You should read the Valgrind documentation to go further. It is well written, with tiny representative examples.

For the memory allocation replacement to take place, you need to run the program you want to analyze (PHP here) through valgrind, aka the launched binary will be valgrind.

As valgrind replaces and tracks all libc’s heap allocations, it tends to slow-down debugged programs a lot. You will notice it in the case of PHP. Although the slow-down is not that dramatic with PHP, it can still be clearly felt; just don’t worry if you notice it, this is normal.

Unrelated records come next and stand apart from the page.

import Literature.MathematicalPhysics.QuantumFieldTheory.Balaban1983to89.B4Lemma22ZeroBoxDerivDual
import Literature.MathematicalPhysics.QuantumFieldTheory.Balaban1983to89.B4Lower18
import Literature.MathematicalPhysics.QuantumFieldTheory.Balaban1983to89.B4TwoRegion120

/-!
# `Balaban1983to89.B4Delta112ZeroBox` — B4 p. 573 Theorem (Prop. 2.1 of [1]), the clause (1.11)–(1.12): BOTH
# inequalities (1.10) for `δG_k(Ω, Ω₀, 0) = G_k(Ω, 0) − G_k(Ω₀, 0)` «with the additional factor (1.12)», PROVED at
# `A = 0` for NESTED BLOCK-ALIGNED RECTANGULAR PARALLELEPIPEDS `Ω ⊂ Ω₀`, all scales `k ≥ 1`, without any restriction
# on the point `x`

**Source.** T. Bałaban, *Regularity and Decay of Lattice Green's Functions*, Commun. Math. Phys. **89**, 571–597 (1983)
(bib key `Balaban1983RegularityDecay`, «B4» of the 1983–89 series): p. 572 [PDF 2] (1.2)–(1.6), p. 573 [PDF 3] the
Theorem (1.9)–(1.12), p. 579 [PDF 9] the `δG_k` paragraph of the proof and the remark on rectangular parallelepipeds,
p. 581 [PDF 11] the last sentence of Corollary 2.3 (journal page = PDF page + 570; renders
`b2b-balaban-ref1/pages/1983-cmp89-regularity-decay/1983-cmp89-regularity-decay-p003-x2.png`, `-p009-x2.png`,
`-p011-x2.png`, read as images; transcript `HOME/b2b-balaban-b04/transcript-B4.md` ll. 29–32, 126–128, 154).  A new
leaf on top of `B4Thm110ZeroBox` (the value clause of (1.10) at `A = 0` for boxes, as the uniform weighted row bound
`thm110_zero_box_roww`) and `B4Thm110ZeroBoxDeriv` (the derivative clause, `thm110_zero_box_deriv_roww`), whose main
theorems and value-form corollaries (`mulVec_le_of_roww`, `abs_sum_mul_le_of_wsum`, `mulVec_sub_mulVec`) are USED BY
NAME on the two boxes `Ω`, `Ω₀`, together with the nested-box bookkeeping of `B4TwoBox120` (`Fits`, `emb`, `extNbrs`,
`boxOpR_mulVec_outer_sub_inner`: `H(□₀)` and `H(□)` agree on functions vanishing on the boundary layer); no existing
module is touched; nothing of B4 is asserted as a fact.

## WHAT IS PRINTED (verbatim; `≦` of the print written `≤`)

p. 573: «**Theorem (Proposition 2.1 of [1]).** For α < 1 there exist positive constants δ₀, c₀, R₀ independent of
A, k, Ω and depending on d, M only, c₀ on α also, such that for e sufficiently small and for an arbitrary function
f : Ω → R^N, we have […] Similarly
|(D^η_{A,μ}G_k(Ω, A)f)(x)|, |(G_k(Ω, A)(x)| ≤ c₀ exp(−δ₀ dist(x, supp f))‖f‖_∞   (1.10)
for x ∈ Ω, dist(x, Ω^c) ≥ R₀. If Ω ⊂ Ω₀, then for δG_k(Ω, Ω₀, A) defined by the equality
δG_k(Ω, Ω₀, A) = G_k(Ω, A) − G_k(Ω₀, A),   (1.11)
we have the inequalities (1.5) and (1.6) (with the same restrictions on x, x′) with the additional factor
exp(−δ₀ dist(supp f, Ω^c) − δ₀ dist(supp f, Ω^c))   (1.12)
on the right hand sides. For some simple sets Ω, e.g. for rectangular parallelepipeds, the inequalities hold without
any restrictions on the points x, x′, i.e. for all x, x′ ∈ Ω.»  ⟦sic: «(1.5) and (1.6)» are the definitions of `P_k(A)`
and `G_k(Ω, A)`; (1.9) and (1.10) are meant.  ⟦sic: in (1.12) the same distance is printed twice (print defect G-B4-01);
the proof, p. 579, and Corollary 2.3, p. 581, give one distance for the evaluation point(s) and one for the source:
`exp(−δ₀dist(x, Ω^c) − δ₀dist(supp f, Ω^c))` for (1.10) — the TYPED READING adopted here (D-b04.2).⟧

p. 579: «To prove the corresponding inequalities for δG_k(Ω, Ω₀, A) = G_k(Ω, A) − G_k(Ω₀, A) with Ω ⊂ Ω₀, we take the
representations (2.13) for both propagators. The terms with ω such that □_{ω_i} are interior cubes of Ω are the same in
both representations, so they cancel in the difference, and for δG_k we get a representation similar to (2.13) with
the additional restriction that at least one □_{ω_i} intersects the boundary ∂Ω. We estimate the terms of the
representation as above and we get the first inequality in (2.22) with 2^{d+1} instead of 2^d and with the restriction
n ≥ M^{−1} sup_{x₁∈Ω^c}(dist({x, x′}, x₁) + dist(x₁, supp f)) − 3 ≥ (2M)^{−1}(dist({x, x′}, supp f) + dist({x, x′}, Ω^c)
 + dist(supp f, Ω^c)) − 3.
It implies all the inequalities we need. Finally let us notice that if Ω is a rectangular parallelepiped, then all □_j
in the representation (2.13) are cubes and we can apply Lemma 2.2 to all operators in it, so the restriction
dist({x, x′}, Ω^c) ≥ R₀ is unnecessary. Thus we have proved the theorem, or rather reduced it to Lemmas 2.1, 2.2.»

p. 581 (end of Corollary 2.3): «The same inequalities hold for δG_k(Ω, Ω₀, A) with the additional factor
e^{−δ₀(dist(supp f, Ω^c) + dist(supp f′, Ω^c))}.»

## WHAT THIS FILE CERTIFIES (kernel-checked, zero `sorry`, no hypotheses; the lineage is USED BY NAME, not re-proved)

For every dimension `d + 1`, every `L = ℓ + 1 ≥ 2` and every window `a ∈ [a₋, a₊]` (`a₋ > 0`), `m² ∈ [0, m²₊]` there are
`δ₀ > 0`, `c₀ > 0` such that for EVERY scale `k ≥ 1` (`η = L^{-k}`, `n = L^k` fine points per unit length), every
`(a, m²)` in the window, every NESTED PAIR OF BLOCK-ALIGNED BOXES `Ω = s + Π_μ[0, M_μ) ⊂ Ω₀ = Π_μ[0, M₀_μ)` (integer corner
`s`, integer sides `M_μ ≥ 1`; `B4TwoBox120.Fits M M₀ s`; fine points `X = Π[0, nM_μ)`, `X₀ = Π[0, nM₀_μ)`, `x ↦ x + ns`
the inclusion `emb`), every `f : X → ℝ` with `|f| ≤ F`, every fine point `x ∈ X`, and all reals `D, D_b, D_f` with
`D ≤ |x − z|_∞` on `supp f`, `D_b ≤ |x + ns − y|_∞` and `D_f ≤ |z + ns − y|_∞` (`z ∈ supp f`) for all fine points `y` of
`X₀` NOT in `X + ns` (i.e. `D_b`, `D_f` are dominated by the fine sup-distances of `x`, `supp f` to `Ω₀∖Ω ⊆ Ω^c`):
* `delta112_zero_box_value` (§7) — **the value clause of (1.10) with the factor (1.12)**:
  `|(δG_k(Ω,Ω₀,0)f)(x)| ≤ c₀ · e^{−δ₀D/n} · e^{−δ₀D_b/n − δ₀D_f/n} · F`;
* `delta112_zero_box_deriv` (§7) — **the derivative clause of (1.10) with the factor (1.12)**: for every axis `μ` with
  `x + e_μ ∈ X` (distances measured from `x`), `|n·((δG_k f)(x + e_μ) − (δG_k f)(x))| ≤ c₀ · e^{−δ₀D/n} · e^{−δ₀D_b/n − δ₀D_f/n} · F`;
* `delta112_zero_box_value_coeff` / `delta112_zero_box_deriv_coeff` (§7) — the same two clauses for the operator with
  the LITERAL coefficient `a` of (1.6) ranging over the window (instead of the running `a_k = B1.aSeq a L k`);
* §8: the statements are instantiated at `d + 1 = 4`, `L = 2`, `a ∈ [1/2, 2]`, `m² ∈ [0, 1]`; a genuinely nested pair
  (`Ω = 1 + [0,1)^4 ⊂ [0,3)^4`) and the thin pair `Ω = Ω₀` inhabit `Fits` with `M_μ ≥ 1`, and `D = D_b = D_f = 0` always
  meets the distance hypotheses, so nothing is vacuous.
Here `δG_k(Ω,Ω₀,0)f := G_k(Ω,0)f − (G_k(Ω₀,0)(Ef))∘emb` (§6 `dG`; `E` = extension by zero `ext`, §4),
`G_k(Ω,0) = (B4BoxCov237.boxOpR n a_k m² M)⁻¹`, `G_k(Ω₀,0) = (boxOpR n a_k m² M₀)⁻¹` — the propagator (1.6)/(1.9) at
`A = 0` in values form, exactly the object of `B4Thm110ZeroBox` / `B4Thm110ZeroBoxDeriv`.

MECHANISM (§1–§6; a short operator-theoretic route, NOT the print's).  Let `χ : X → [0,1]` be the product over the
axes of discrete `C^{1,1}` profiles (§1–§2: `ψ_r(t) = r^{-2}Σ_{s<t}min(s, 2r − s)`, `r = ⌊n/4⌋ + 1`, so `2r ≤ n`; one
factor per interior face of `Ω`), with `χ = 0` on the fine points of `X` having an `X₀`-neighbour outside `X + ns`
(§3 `chi_eq_zero_of_extNbrs`), `χ = 1` at every point farther than `n` (fine sup-distance) from `Ω₀∖Ω`
(§3 `exists_near_of_chi_ne_one`), `|n(χ(z) − χ(z′))| ≤ 8` on bonds and `|n²Σ_{z′∼z}(χ(z) − χ(z′))| ≤ 64(d+1)` (§2,
(C1)–(C2)).  Since `H(□₀)(Ev) = E(H(□)v)` for `v` vanishing on that layer (`B4TwoBox120.boxOpR_mulVec_outer_sub_inner`,
§4 `boxOpR_mulVec_ext`), with `u = G_k(Ω)f`:
`δG f = (1 − χ)u − G_k(Ω₀)E((1 − χ)f) + G_k(Ω₀)E([H(□), χ]u)`   (§4 `deltaG_decomp`),
`[H(□), χ]u(z) = Σ_{z′∼z} n(χ(z)−χ(z′))·n(u(z′)−u(z)) + u(z)·n²Σ_{z′∼z}(χ(z)−χ(z′)) + a_k n^{-(d+1)}Σ_{blk}(χ(z′)−χ(z))u(z′)`
(§4 `comm_eq'`).  All three sources live within fine distance `2n` of `Ω₀∖Ω`; there the row bounds of nodes 6/7 on `Ω`
give `|u|, |n∇u| ≤ c·e^{3δ}e^{δ|x−z|_∞/n}·e^{−(δ/2)(D + D_b + D_f)/n}·F` through the lattice form of the printed distance
bookkeeping `(2M)^{-1}(dist(x, supp f) + dist(x, Ω^c) + dist(supp f, Ω^c)) − 3` (§5 `key_dist`:
`(D + D_b + D_f)/2 − 3n − |x − z|_∞ ≤ |z′ − z″|_∞`), and the row bounds on `Ω₀` pair the weight `e^{δ|x−z|_∞/n}` away
(§5 `abs_sum_mul_le_of_weight`, §6 `core_value` / `core_deriv`, constant `c·e^{4δ}(10 + (80(d+1) + a₊)c)`, rate `δ/2`
with `δ = min`, `c = max` of the two nodes' constants, §7 `bounds_common`).

## DICTIONARY (typist's; each line is a reading, not a quotation; everything at `A = 0`, `U ≡ 1`, one component;
the dictionaries of `B4Thm110ZeroBox` / `B4Thm110ZeroBoxDeriv` for `□`, `G_k(□)`, `a_k`, `D^η_{0,μ}` apply verbatim)

* `Ω ⊂ Ω₀`, both rectangular parallelepipeds built of unit blocks ↦ `Fits M M₀ s` (`0 ≤ s_μ`, `s_μ + M_μ ≤ M₀_μ`); their
  `η`-lattice points ↦ `boxDom (n·M)`, `boxDom (n·M₀)`, `n = L^k`; `Ω ∋ x ↦ x + ns ∈ Ω₀` ↦ `emb (hs.scale n)`.
* `G_k(Ω₀, A)` applied to «an arbitrary function f : Ω → R^N» ↦ `G_k(Ω₀, 0)(Ef)`, `E` = extension by zero (`ext`), read
  back on `Ω` — so `δG_k(Ω, Ω₀, 0)f ↦ dG n a_k m² hs f = (H(□)⁻¹f) − (H(□₀)⁻¹(Ef))∘emb`.
* `dist(x, supp f)`, `dist(x, Ω^c)`, `dist(supp f, Ω^c)` ↦ any reals `D/n`, `D_b/n`, `D_f/n` below the fine sup-distances
  `|x − supp f|_∞`, `|x + ns − (X₀∖(X + ns))|_∞`, `|supp f + ns − (X₀∖(X + ns))|_∞` (unit = `n` fine sites, as in nodes
  6/7); since `Ω₀∖Ω ⊆ Ω^c` the printed distances to `Ω^c` are admissible values of `D_b/n`, `D_f/n` (the certified bound
  is the printed one or stronger; when `Ω = Ω₀` the set is empty, `D_b`, `D_f` are free and `δG = 0`).
* «additional factor (1.12)» ↦ `e^{−δ₀D_b/n − δ₀D_f/n}` multiplying the (1.10) bound `c₀e^{−δ₀D/n}‖f‖_∞`
  (`‖f‖_∞ ↦ F ≥ |f|` pointwise); «without any restrictions on the points x» ↦ every `x ∈ X` (resp. every bond
  `⟨x, x + ηe_μ⟩ ⊂ Ω`).
* «constants δ₀, c₀ independent of A, k, Ω» ↦ `∃ δ₀ c₀` depending on `d`, `ℓ` and the window only — uniform in `k ≥ 1`,
  in the nested pair, in `x`, `μ`, `f` and in `(a, m²)`.

## HONEST SCOPE — what is NOT certified here

(i) Only `A = 0` (`D^η_{A,μ} = ∂^η_μ`, `U ≡ 1`, one component; «e sufficiently small» void).  (ii) Only NESTED BOXES:
`Ω` AND `Ω₀` rectangular parallelepipeds with corners in the unit lattice (the print: `Ω ⊂ Ω₀` arbitrary unions of big
blocks, with the restriction `dist(x, Ω^c) ≥ R₀` unless `Ω` is a parallelepiped; nothing is said here about non-box `Ω₀`
or non-box `Ω`).  (iii) Only the two clauses of (1.10) (value and first difference derivative); NOT the Hölder clause
(1.9) for `δG_k`, NOT `A ≠ 0`.  (iv) Distances are `ℓ^∞` fine-lattice distances over `n` and to `Ω₀∖Ω` (see the
DICTIONARY); the constants are existential (`δ₀ = min(δ₆, δ₇)/2` of the two nodes' rates).  (v) ROUTE: NOT the
print's random-walk expansion (2.13)/(2.18) and its cancellation of interior-cube terms (p. 579) — instead the exact
cutoff–commutator identity above, fed by the two clauses of (1.10) at `A = 0` for boxes (nodes 6/7, themselves proved
over (2.34)–(2.39)) on `Ω` and on `Ω₀`; the print's distance bookkeeping survives as `key_dist`.  (vi) Relation to
`B4Cor23ZeroDelta` (cell b04): that leaf certifies the `L²`-PAIRING sentence of Corollary 2.3 for `δG` on unions of
`n`-blocks over the carriers `B4Lower18.fineOpR`; this leaf certifies the POINTWISE `‖·‖_∞` clauses (1.10)·(1.12) over
`B4BoxCov237.boxOpR`; neither implies the other as typed, and the typed leaf `B4.Ineq111_112` (an abstract
`EtaSetting`) is not instantiated here — whether anything of `DagBinding`/`DagDischarged` is bound to this file is the
carver's call.

**Value = kernel certificate (the `δG_k` clause (1.11)–(1.12) of B4's Theorem at `A = 0` on nested boxes, all scales,
over the package's `A = 0` theorems), NOT summit progress**: the Yang–Mills / `Summit.QuantumFields` statements are
untouched; no Literature fact is minted — every hypothesis used is kernel-proved in this package.
-/

namespace Literature.MathematicalPhysics.QuantumFieldTheory.Balaban1983to89.B4Delta112ZeroBox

Valgrind is not the only tool you may use, but the most common one. Dr.Memory, LeakSanitizer, Electric Fence, AddressSanitizer are other common tools.

Before starting

Here are the steps needed to have a good experience in memory debugging, and to ease chances to find flaws and reduce debugging times:

  • You should always use a debug build of PHP. It is irrelevant to try to debug memory on a production build.

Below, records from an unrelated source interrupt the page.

import Mathlib
import HarnessLib
import Summits.NavierStokesRegularity.NavierStokesRegularity.Theorems.PoloidalWindowDoorLrcModEntireCaseIEntrance
import Summits.NavierStokesRegularity.NavierStokesRegularity.Theorems.PoloidalWindowDoorLrcModEntireLineLeverAtTime

/-!
# Route `PoloidalWindowDoor`, item `LrcModEntire` (stmt-NavierStokesRegularity-20428), cell (Q4-sonic, straight, μ < 0) `stub_Q4sonicLineNeg` —
# CASE II «τ = 0 an isolated sonic time»: THE ENTRANCE — the v14 child `stub_Q4sonicLineNegIsolated` reduces to ONE typed END, the curved web at a non-sonic time

Cell ns-regularity-ideate, stub-worker seat ns-poloidal-K2-p2 g17 under the LEAD of item 20428 (ns-poloidal-K2-p3 g17; memo T2B-g17 §1 CASE II, §5(5f),
`CASE-I-SPLIT-v14.md` Child 2); `--supports stmt-NavierStokesRegularity-20428 --as helper`.  The analogue for case II of `…CaseISonicTimes.caseI_false_of_ends`:

★★ `caseII_false_of_curvedEnd (hCurvedEnd) : <Child 2 VERBATIM>` — from the binders of the child: the pin-free, hot-free space–time web package on a box
(`…Q4TimeWebPackage.time_web_package_line`: the maximiser `n₀(τ,s,z)`, its smoothness, criticality, the sheet Hessian trace `κt`, Huygens), `μ(−1,0) < 0`
(`…CaseIEntrance.slope_neg_of_package` from the v9 literal «`R(0,·)` affine») hence `μ < 0` on a smaller box (continuity), the frame form of the (Q4) data over the
straight branch (`…Q4LineWeb.line_frame`), the ISOLATION literal turned positive («in every time window there is a NON-sonic time»), and — the kernel content — at every
non-sonic time `τ` of the box the base web `s ↦ n₀(τ,s,0)` is NOT constant: a constant one is a PIN for K2-p2 g16's ★ `…LineLeverAtTime.line_lever_at_time`
(parallel webs + Huygens at time `−1+τ`, a non-characteristic height, Cauchy–Kovalevskaya across the flat sheet, the horizontal germ), which ends in `False`.
What is handed to `hCurvedEnd` is exactly T2B-g17 §5(5f): «the slot survives only if for small `τ ≠ 0` the webs are genuinely CURVED / `s`-modulated at a NON-sonic,
NON-hot time» — the (Q4-curved) object at time `−1+τ` stripped of its hot normalisation (T2B-g17 §6), with the whole hull-element package kept for the successor.

WHAT THIS IS NOT: not a claim about Navier–Stokes regularity; it closes nothing — it TYPES the research residue of the slot after v14; `stub_Q4sonicLineNegIsolated`
stays `sorry` in the registry; items 20428 / 19708 / 27893 OPEN (bears_on LADDER-NS N0).
-/

noncomputable section

set_option linter.dupNamespace false
set_option linter.style.longLine false

namespace Summit.NavierStokesRegularity.NavierStokesRegularity.Theorems.PoloidalWindowDoorLrcModEntireCaseIIEntrance

open Set Function Filter Topology Metric
open scoped RealInnerProductSpace InnerProductSpace ContDiff Laplacian
open Literature.Analysis Literature.Analysis.FluidPDE Literature.Analysis.UnboundedOperators
open Summit.NavierStokesRegularity.NavierStokesRegularity.Theorems.LocalSineTubeDoorProfileAlignedWindowRigidityAncient
open Summit.NavierStokesRegularity.NavierStokesRegularity.Theorems.PoloidalWindowDoorPoloidalWindowRigidityWindow
open Summit.NavierStokesRegularity.NavierStokesRegularity.Theorems.PoloidalWindowDoorLrcModEntireSheetFlattenTools
open Summit.NavierStokesRegularity.NavierStokesRegularity.Theorems.PoloidalWindowDoorLrcModEntireQ4LineWeb
open Summit.NavierStokesRegularity.NavierStokesRegularity.Theorems.PoloidalWindowDoorLrcModEntireQ4TimeWebPackage
open Summit.NavierStokesRegularity.NavierStokesRegularity.Theorems.PoloidalWindowDoorLrcModEntireCaseIEntrance
open Summit.NavierStokesRegularity.NavierStokesRegularity.Theorems.PoloidalWindowDoorLrcModEntireLineLeverAtTime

  • You should always start the debugger with USE_ZEND_ALLOC=0 environment. You may have learnt in the Zend Memory Manager chapter that this environment var disables ZendMM for the current process launch. It is highly recommended to do so when launching a memory debugger. Fully bypassing ZendMM helps a lot in understanding the traces generated by valgrind.

  • It is also highly recommended to start the memory debugger with environment ZEND_DONT_UNLOAD_MODULES=1. That will prevent PHP from unloading extensions’ .so files at the end of the process. This is to get better valgrind report traces; if PHP would have unloaded extensions when valgrind was about to display its errors, those later would be incomplete as the file from which to grab information is not part of the process memory image anymore.

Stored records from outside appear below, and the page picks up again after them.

import Mathlib
import HarnessLib

/-!
# `ι(r)` is onto for every `r ≠ 0`: surjectivity of a ring-of-integers action on a divisible group from the surjectivity of the powers `x ↦ x^n`

Topic `Literature/Algebra/Module`; namespace `Literature.Algebra.Module.DivisibleActionSurjective`.  THEOREMS ONLY (no definition, no named fact, no `instance`, no
notation, no `sorry`), in the multiplicative `φ : 𝒪 → M → M` currency of ★ `DivisibleTorsionPointCount` ∕ ★ `DivisibleTorsionMultiplicativity` ∕ ★
`DivisibleTorsionIdealImage`.  Cell `hodgecm-mathlib` (D-0151), P6 «MOD» (crux hLiu418 = stmt-HodgeConjecture-24832, `--supports`, count-neutral): line L3
(`stub_FROB`), ROOF road (ρ-𝔟) — the engine input **`hsurj : ∀ r ≠ 0, Function.Surjective (φ r)`** of ★ `natCard_torsion_mul` (M1), ★
`exists_mem_forall_torsion_exists_apply_eq` (DEC) and ★ `weilPairingLevel_eq_one_of_restrictPt_of_comp_i_eq_one` (F4b) (LA6-p03 (g0) 2026-09-02T04:38Z
«REMAINING ENGINE INPUTS … `hsurj` (isogenies onto on `κ̄`-points)»; LA3-p03 (g2) default organ).  No isogeny theory of `ι(r)` is needed: for `r ≠ 0` in the
ring of integers `𝒪 = 𝓞 F` of a number field the IDEAL NORM `n = N((r)) ∈ ℕ ∖ {0}` lies in `(r)` (Mathlib `Ideal.absNorm_mem`), i.e. `r ∣ n` in `𝒪`, so
`φ(n) = φ(r) ∘ φ(n ∕ r)`; and `φ(n) = (· ^ n)` is onto on the points of an abelian variety over an algebraically closed field (★
`Motives.AbelianVariety.pow_surjective_of_isAlgClosed` ∕ `pow_surjective_of_isDominant`, any characteristic) — hence `φ(r)` is onto.  [MumfordAV1970] §6
App. 2 (p. 62) («`n_X` is surjective»), §19 Thm. 3 (p. 174) ff. (endomorphisms; `ι(r)` divides the integer `Nm(r)`); [MilneANT2008] Rem. 3.12 (p. 43)
(`N(𝔞) ∈ 𝔞`).  HC_CM is proved only modulo the printed citations until rung 0 closes; this file is generic and changes no count.

* §1 (any commutative `𝒪`, any `M`) `surjective_of_comp_surjective` (if `φ(r·s)` is onto so is `φ(r)`), **`surjective_of_dvd_of_surjective`** (`r ∣ a`, `φ(a)` onto ⇒
  `φ(r)` onto), `surjective_of_dvd_natCast` (`r ∣ n`, `φ(n) = (·^n)` onto ⇒ `φ(r)` onto).
* §2 (`𝒪 = 𝓞 F`) `exists_nat_ne_zero_dvd` (`r ≠ 0 ⇒ ∃ n ≠ 0, r ∣ n`, namely `N((r))`), **`surjective_of_ne_zero`** — THE `hsurj` ROW: `φ(n) x = x^n` for all
  `n : ℕ` and `x ↦ x^n` onto for `n ≠ 0` ⇒ `φ(r)` onto for every `r ≠ 0`; `forall_surjective_of_ne_zero` (the binder shape `∀ r, r ≠ 0 → Surjective (φ r)`).

## References
* [MumfordAV1970] D. Mumford, *Abelian Varieties* (1970), §6 Application 2 (p. 62), §19 Thm. 3 (p. 174).
* [MilneANT2008] J. S. Milne, *Algebraic Number Theory* (v3.00), Rem. 3.12 (p. 43) (`N(𝔞) ∈ 𝔞`).
-/

set_option autoImplicit false

namespace Literature.Algebra.Module.DivisibleActionSurjective

open NumberField

/-! ## §1 Surjectivity passes to divisors -/

section Generic

variable {M : Type*} {O : Type*} [CommSemiring O] (φ : O → M → M) (hcomp : ∀ r s x, φ (r * s) x = φ r (φ s x))
include hcomp

/-- If `φ(r·s)` is onto then `φ(r)` is onto (`φ(r·s) = φ(r) ∘ φ(s)`). [cite: MumfordAV1970, §19 Thm. 3 (p. 174)] -/
theorem surjective_of_comp_surjective {r s : O} (h : Function.Surjective (φ (r * s))) : Function.Surjective (φ r) := by
  intro y
  obtain ⟨x, hx⟩ := h y
  exact ⟨φ s x, by rw [← hcomp, hx]⟩

/-- **`r ∣ a` and `φ(a)` onto ⇒ `φ(r)` onto.** [cite: MumfordAV1970, §19 Thm. 3 (p. 174)] -/
theorem surjective_of_dvd_of_surjective {r a : O} (hdvd : r ∣ a) (h : Function.Surjective (φ a)) : Function.Surjective (φ r) := by
  obtain ⟨s, rfl⟩ := hdvd
  exact surjective_of_comp_surjective φ hcomp h

omit hcomp in
/-- `r ∣ n` with `φ(n) = (· ^ n)` onto ⇒ `φ(r)` onto. [cite: MumfordAV1970, §6 Application 2 (p. 62)] -/
theorem surjective_of_dvd_natCast [Monoid M] (hcomp : ∀ r s x, φ (r * s) x = φ r (φ s x)) (hnat : ∀ (n : ℕ) (x : M), φ (n : O) x = x ^ n)
    {r : O} {n : ℕ} (hdvd : r ∣ (n : O)) (hpow : Function.Surjective fun x : M => x ^ n) : Function.Surjective (φ r) := by
  refine surjective_of_dvd_of_surjective φ hcomp hdvd ?_
  intro y
  obtain ⟨x, hx⟩ := hpow y
  exact ⟨x, by rw [hnat]; exact hx⟩

end Generic

/-! ## §2 The ring of integers of a number field: every `r ≠ 0` divides a nonzero natural number -/

section RingOfIntegers

variable {F : Type*} [Field F] [NumberField F]

/-- **`r ≠ 0` in `𝓞 F` divides the nonzero natural number `N((r))`** (the ideal norm lies in the ideal, Mathlib `Ideal.absNorm_mem`).
[cite: MilneANT2008, Rem. 3.12 (p. 43)] -/
theorem exists_nat_ne_zero_dvd (r : 𝓞 F) (hr : r ≠ 0) : ∃ n : ℕ, n ≠ 0 ∧ r ∣ (n : 𝓞 F) := by
  refine ⟨Ideal.absNorm (Ideal.span {r}), ?_, Ideal.mem_span_singleton.mp (Ideal.absNorm_mem _)⟩
  rw [Ne, Ideal.absNorm_eq_zero_iff, Ideal.span_singleton_eq_bot]
  exact hr

variable {M : Type*} [Monoid M] (φ : 𝓞 F → M → M)

/-- **THE `hsurj` ROW: `φ(r)` is onto for every `r ≠ 0`**, for a multiplicative action `φ` of `𝓞 F` on a monoid `M` with `φ(n) = (· ^ n)` (`n : ℕ`) and all powers
`x ↦ x^n`, `n ≠ 0`, onto (the points of an abelian variety over an algebraically closed field, ★ `pow_surjective_of_isAlgClosed`∕`_of_isDominant`).
[cite: MumfordAV1970, §6 Application 2 (p. 62)] -/
theorem surjective_of_ne_zero (hcomp : ∀ r s x, φ (r * s) x = φ r (φ s x)) (hnat : ∀ (n : ℕ) (x : M), φ (n : 𝓞 F) x = x ^ n)
    (hpow : ∀ n : ℕ, n ≠ 0 → Function.Surjective fun x : M => x ^ n) {r : 𝓞 F} (hr : r ≠ 0) : Function.Surjective (φ r) := by
  obtain ⟨n, hn, hdvd⟩ := exists_nat_ne_zero_dvd r hr
  exact surjective_of_dvd_natCast φ hcomp hnat hdvd (hpow n hn)

/-- The binder shape `∀ r, r ≠ 0 → Function.Surjective (φ r)` of ★ `natCard_torsion_mul` ∕ (DEC) ∕ (F4b). [cite: MumfordAV1970, §6 Application 2 (p. 62)] -/
theorem forall_surjective_of_ne_zero (hcomp : ∀ r s x, φ (r * s) x = φ r (φ s x)) (hnat : ∀ (n : ℕ) (x : M), φ (n : 𝓞 F) x = x ^ n)
    (hpow : ∀ n : ℕ, n ≠ 0 → Function.Surjective fun x : M => x ^ n) : ∀ r : 𝓞 F, r ≠ 0 → Function.Surjective (φ r) :=
  fun _ hr => surjective_of_ne_zero φ hcomp hnat hpow hr

/-- Variant with the powers hypothesis only at the norms actually used: `∀ r ≠ 0, Surjective (· ^ N((r)))` suffices. [cite: MumfordAV1970, §6 Application 2 (p. 62)] -/
theorem surjective_of_ne_zero' (hcomp : ∀ r s x, φ (r * s) x = φ r (φ s x)) (hnat : ∀ (n : ℕ) (x : M), φ (n : 𝓞 F) x = x ^ n)
    {r : 𝓞 F} (hpow : Function.Surjective fun x : M => x ^ Ideal.absNorm (Ideal.span {r})) : Function.Surjective (φ r) :=
  surjective_of_dvd_natCast φ hcomp hnat (Ideal.mem_span_singleton.mp (Ideal.absNorm_mem _)) hpow

end RingOfIntegers

end Literature.Algebra.Module.DivisibleActionSurjective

  • You may need some suppressions. As you tell PHP not to unload its extensions at the end of the process, you may be given false positive in valgrind output. PHP extensions are checked against leaks, if you get false positive on your platform, you can shut them up using a suppression like this one. Feel free to write your own file based on such an example.

  • Valgrind is clearly a better tool than Zend Memory Manager to find leaks and other memory-related issues. You should always run valgrind on your code, it is really a must-do step for every C programmer. You run it whether because you get a crash and want to find and debug it, or as a quality tool like nothing bad seems to show on surface, valgrind is the tool to point hidden flaws ready to blow at your face once or later. Use it, even if you think everything seems all right about your code: you could get surprised.

Warning

You must use valgrind (or any memory debugger) on your program. It is impossible to feel 100% confident in every strong C program, not to debug memory. Memory bugs lead to harmful security issues and program crashes, often randomly, depending on many parameters.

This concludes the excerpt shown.